§ **Information shown**
import Summits.BirchSwinnertonDyer.BirchSwinnertonDyer.Theorems.ManinLocalTwoThreePinningTwoSixteenStagesB
import HarnessLib

/-!
# Level 216 by the PINNING KERNEL IN `S₂` — staged sieve certificates (part 6 of 10)

Cell `bsd-f2-manin`, route `ManinLocalTwoThree`, crux C2 `ManinOddAtFour` (stmt-BirchSwinnertonDyer-22967), an g56;
`--supports stmt-BirchSwinnertonDyer-22967` (helper).  The kernel certificates `hst4c14` … `hst4` (stage 4) of the staged box sieve
of level 216 (stage `k` maps the live list `L_k` of `…PinningTwoSixteenTables` into `L_{k+1}`; large stages in chunks of at most `EXTCAP = 96`
extensions, glued by part D's `sieveStep_subset_of_chunks`), split off the main file so that every file stays inside the farm's per-file
budget (depth `K = 144`: at `2³·3³ ∣ N` every column with `(n, 6) > 1` is dead, so the sieve needs twice the usual depth and ~1.2·10⁶ kernel
units in all).  Next = `…PinningTwoSixteenStagesD`; the last part `…PinningTwoSixteen` has the duals, the cover `hcover` (from `hst0 … hst11`), the Fricke sieve, `dim S₂` and the pinning theorems.
HONEST FRAMING: kernel-checked evaluations of integer lists only; nothing here proves C2/C3, Manin's conjecture or BSD.
[cite: CremonaAlgorithms1997, §2.10] [cite: Koehler2011, §2.1]
-/


set_option autoImplicit false
-- lint-debt: the directory name repeats the summit name (sibling precedent `ManinLocalTwoThreePinningSixtyThree.lean`)
set_option linter.dupNamespace false

noncomputable section


open Complex
open UpperHalfPlane hiding I
open scoped MatrixGroups ModularForm
open ModularForm CongruenceSubgroup
open Literature.NumberTheory.ModularForms
open Literature.NumberTheory.EllipticCurves Literature.NumberTheory.EllipticCurves.ModularForms

namespace Summit.BirchSwinnertonDyer.BirchSwinnertonDyer.Theorems.ManinLocalTwoThree.PinningTwoSixteen

open Summit.BirchSwinnertonDyer.BirchSwinnertonDyer.Theorems.ManinLocalTwoThree.BracketSturm
open Summit.BirchSwinnertonDyer.BirchSwinnertonDyer.Theorems.ManinLocalTwoThree.PinningKernel


set_option maxHeartbeats 4000000
set_option maxRecDepth 16384

/-! ## §2d-3 Sieve certificates `hst4c14` … `hst4` (stage 4) -/

/-- Sieve stage `4`, chunk `14` (kernel `decide`). [folklore] -/
theorem hst4c14 : ∀ σ ∈ sieveStep 216 144 (chunks4.getD 14 []) (stages.getD 4 (0, [])), σ ∈ lvs.getD 4 [] := by decide +kernel
/-- Sieve stage `4`, chunk `15` (kernel `decide`). [folklore] -/
theorem hst4c15 : ∀ σ ∈ sieveStep 216 144 (chunks4.getD 15 []) (stages.getD 4 (0, [])), σ ∈ lvs.getD 4 [] := by decide +kernel
/-- Sieve stage `4`, chunk `16` (kernel `decide`). [folklore] -/
theorem hst4c16 : ∀ σ ∈ sieveStep 216 144 (chunks4.getD 16 []) (stages.getD 4 (0, [])), σ ∈ lvs.getD 4 [] := by decide +kernel
/-- Sieve stage `4`, chunk `17` (kernel `decide`). [folklore] -/
theorem hst4c17 : ∀ σ ∈ sieveStep 216 144 (chunks4.getD 17 []) (stages.getD 4 (0, [])), σ ∈ lvs.getD 4 [] := by decide +kernel
/-- Sieve stage `4`, chunk `18` (kernel `decide`). [folklore] -/
theorem hst4c18 : ∀ σ ∈ sieveStep 216 144 (chunks4.getD 18 []) (stages.getD 4 (0, [])), σ ∈ lvs.getD 4 [] := by decide +kernel
/-- Sieve stage `4`, chunk `19` (kernel `decide`). [folklore] -/
theorem hst4c19 : ∀ σ ∈ sieveStep 216 144 (chunks4.getD 19 []) (stages.getD 4 (0, [])), σ ∈ lvs.getD 4 [] := by decide +kernel
/-- Sieve stage `4`: the live list `L_4` is mapped into `L_5` (kernel `decide`). [folklore] -/
theorem hst4 : ∀ σ ∈ sieveStep 216 144 ((([[]] : List (List (ℕ × ℤ))) :: lvs).getD 4 []) (stages.getD 4 (0, [])), σ ∈ lvs.getD 4 [] :=
  sieveStep_subset_of_chunks 216 144 chunks4 (by decide +kernel) fun j hj ↦ by
    have hj' : j < 20 := lt_of_lt_of_eq hj (by decide)
    interval_cases j
    exacts [hst4c0, hst4c1, hst4c2, hst4c3, hst4c4, hst4c5, hst4c6, hst4c7, hst4c8, hst4c9, hst4c10, hst4c11, hst4c12, hst4c13, hst4c14, hst4c15, hst4c16, hst4c17, hst4c18, hst4c19]

end Summit.BirchSwinnertonDyer.BirchSwinnertonDyer.Theorems.ManinLocalTwoThree.PinningTwoSixteen

end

§ **Exercise prompt**
All of the records should be transcribed exactly, with nothing left out.

§ **Task response**
import Summits.BirchSwinnertonDyer.BirchSwinnertonDyer.Theorems.ManinLocalTwoThreePinningTwoSixteenStagesB
import HarnessLib

/-!
# Level 216 by the PINNING KERNEL IN `S₂` — staged sieve certificates (part 6 of 10)

Cell `bsd-f2-manin`, route `ManinLocalTwoThree`, crux C2 `ManinOddAtFour` (stmt-BirchSwinnertonDyer-22967), an g56;
`--supports stmt-BirchSwinnertonDyer-22967` (helper).  The kernel certificates `hst4c14` … `hst4` (stage 4) of the staged box sieve
of level 216 (stage `k` maps the live list `L_k` of `…PinningTwoSixteenTables` into `L_{k+1}`; large stages in chunks of at most `EXTCAP = 96`
extensions, glued by part D's `sieveStep_subset_of_chunks`), split off the main file so that every file stays inside the farm's per-file
budget (depth `K = 144`: at `2³·3³ ∣ N` every column with `(n, 6) > 1` is dead, so the sieve needs twice the usual depth and ~1.2·10⁶ kernel
units in all).  Next = `…PinningTwoSixteenStagesD`; the last part `…PinningTwoSixteen` has the duals, the cover `hcover` (from `hst0 … hst11`), the Fricke sieve, `dim S₂` and the pinning theorems.
HONEST FRAMING: kernel-checked evaluations of integer lists only; nothing here proves C2/C3, Manin's conjecture or BSD.
[cite: CremonaAlgorithms1997, §2.10] [cite: Koehler2011, §2.1]
-/


set_option autoImplicit false
-- lint-debt: the directory name repeats the summit name (sibling precedent `ManinLocalTwoThreePinningSixtyThree.lean`)
set_option linter.dupNamespace false

noncomputable section


open Complex
open UpperHalfPlane hiding I
open scoped MatrixGroups ModularForm
open ModularForm CongruenceSubgroup
open Literature.NumberTheory.ModularForms
open Literature.NumberTheory.EllipticCurves Literature.NumberTheory.EllipticCurves.ModularForms

namespace Summit.BirchSwinnertonDyer.BirchSwinnertonDyer.Theorems.ManinLocalTwoThree.PinningTwoSixteen

open Summit.BirchSwinnertonDyer.BirchSwinnertonDyer.Theorems.ManinLocalTwoThree.BracketSturm
open Summit.BirchSwinnertonDyer.BirchSwinnertonDyer.Theorems.ManinLocalTwoThree.PinningKernel


set_option maxHeartbeats 4000000
set_option maxRecDepth 16384

/-! ## §2d-3 Sieve certificates `hst4c14` … `hst4` (stage 4) -/

/-- Sieve stage `4`, chunk `14` (kernel `decide`). [folklore] -/
theorem hst4c14 : ∀ σ ∈ sieveStep 216 144 (chunks4.getD 14 []) (stages.getD 4 (0, [])), σ ∈ lvs.getD 4 [] := by decide +kernel
/-- Sieve stage `4`, chunk `15` (kernel `decide`). [folklore] -/
theorem hst4c15 : ∀ σ ∈ sieveStep 216 144 (chunks4.getD 15 []) (stages.getD 4 (0, [])), σ ∈ lvs.getD 4 [] := by decide +kernel
/-- Sieve stage `4`, chunk `16` (kernel `decide`). [folklore] -/
theorem hst4c16 : ∀ σ ∈ sieveStep 216 144 (chunks4.getD 16 []) (stages.getD 4 (0, [])), σ ∈ lvs.getD 4 [] := by decide +kernel
/-- Sieve stage `4`, chunk `17` (kernel `decide`). [folklore] -/
theorem hst4c17 : ∀ σ ∈ sieveStep 216 144 (chunks4.getD 17 []) (stages.getD 4 (0, [])), σ ∈ lvs.getD 4 [] := by decide +kernel
/-- Sieve stage `4`, chunk `18` (kernel `decide`). [folklore] -/
theorem hst4c18 : ∀ σ ∈ sieveStep 216 144 (chunks4.getD 18 []) (stages.getD 4 (0, [])), σ ∈ lvs.getD 4 [] := by decide +kernel
/-- Sieve stage `4`, chunk `19` (kernel `decide`). [folklore] -/
theorem hst4c19 : ∀ σ ∈ sieveStep 216 144 (chunks4.getD 19 []) (stages.getD 4 (0, [])), σ ∈ lvs.getD 4 [] := by decide +kernel
/-- Sieve stage `4`: the live list `L_4` is mapped into `L_5` (kernel `decide`). [folklore] -/
theorem hst4 : ∀ σ ∈ sieveStep 216 144 ((([[]] : List (List (ℕ × ℤ))) :: lvs).getD 4 []) (stages.getD 4 (0, [])), σ ∈ lvs.getD 4 [] :=
  sieveStep_subset_of_chunks 216 144 chunks4 (by decide +kernel) fun j hj ↦ by
    have hj' : j < 20 := lt_of_lt_of_eq hj (by decide)
    interval_cases j
    exacts [hst4c0, hst4c1, hst4c2, hst4c3, hst4c4, hst4c5, hst4c6, hst4c7, hst4c8, hst4c9, hst4c10, hst4c11, hst4c12, hst4c13, hst4c14, hst4c15, hst4c16, hst4c17, hst4c18, hst4c19]

end Summit.BirchSwinnertonDyer.BirchSwinnertonDyer.Theorems.ManinLocalTwoThree.PinningTwoSixteen

end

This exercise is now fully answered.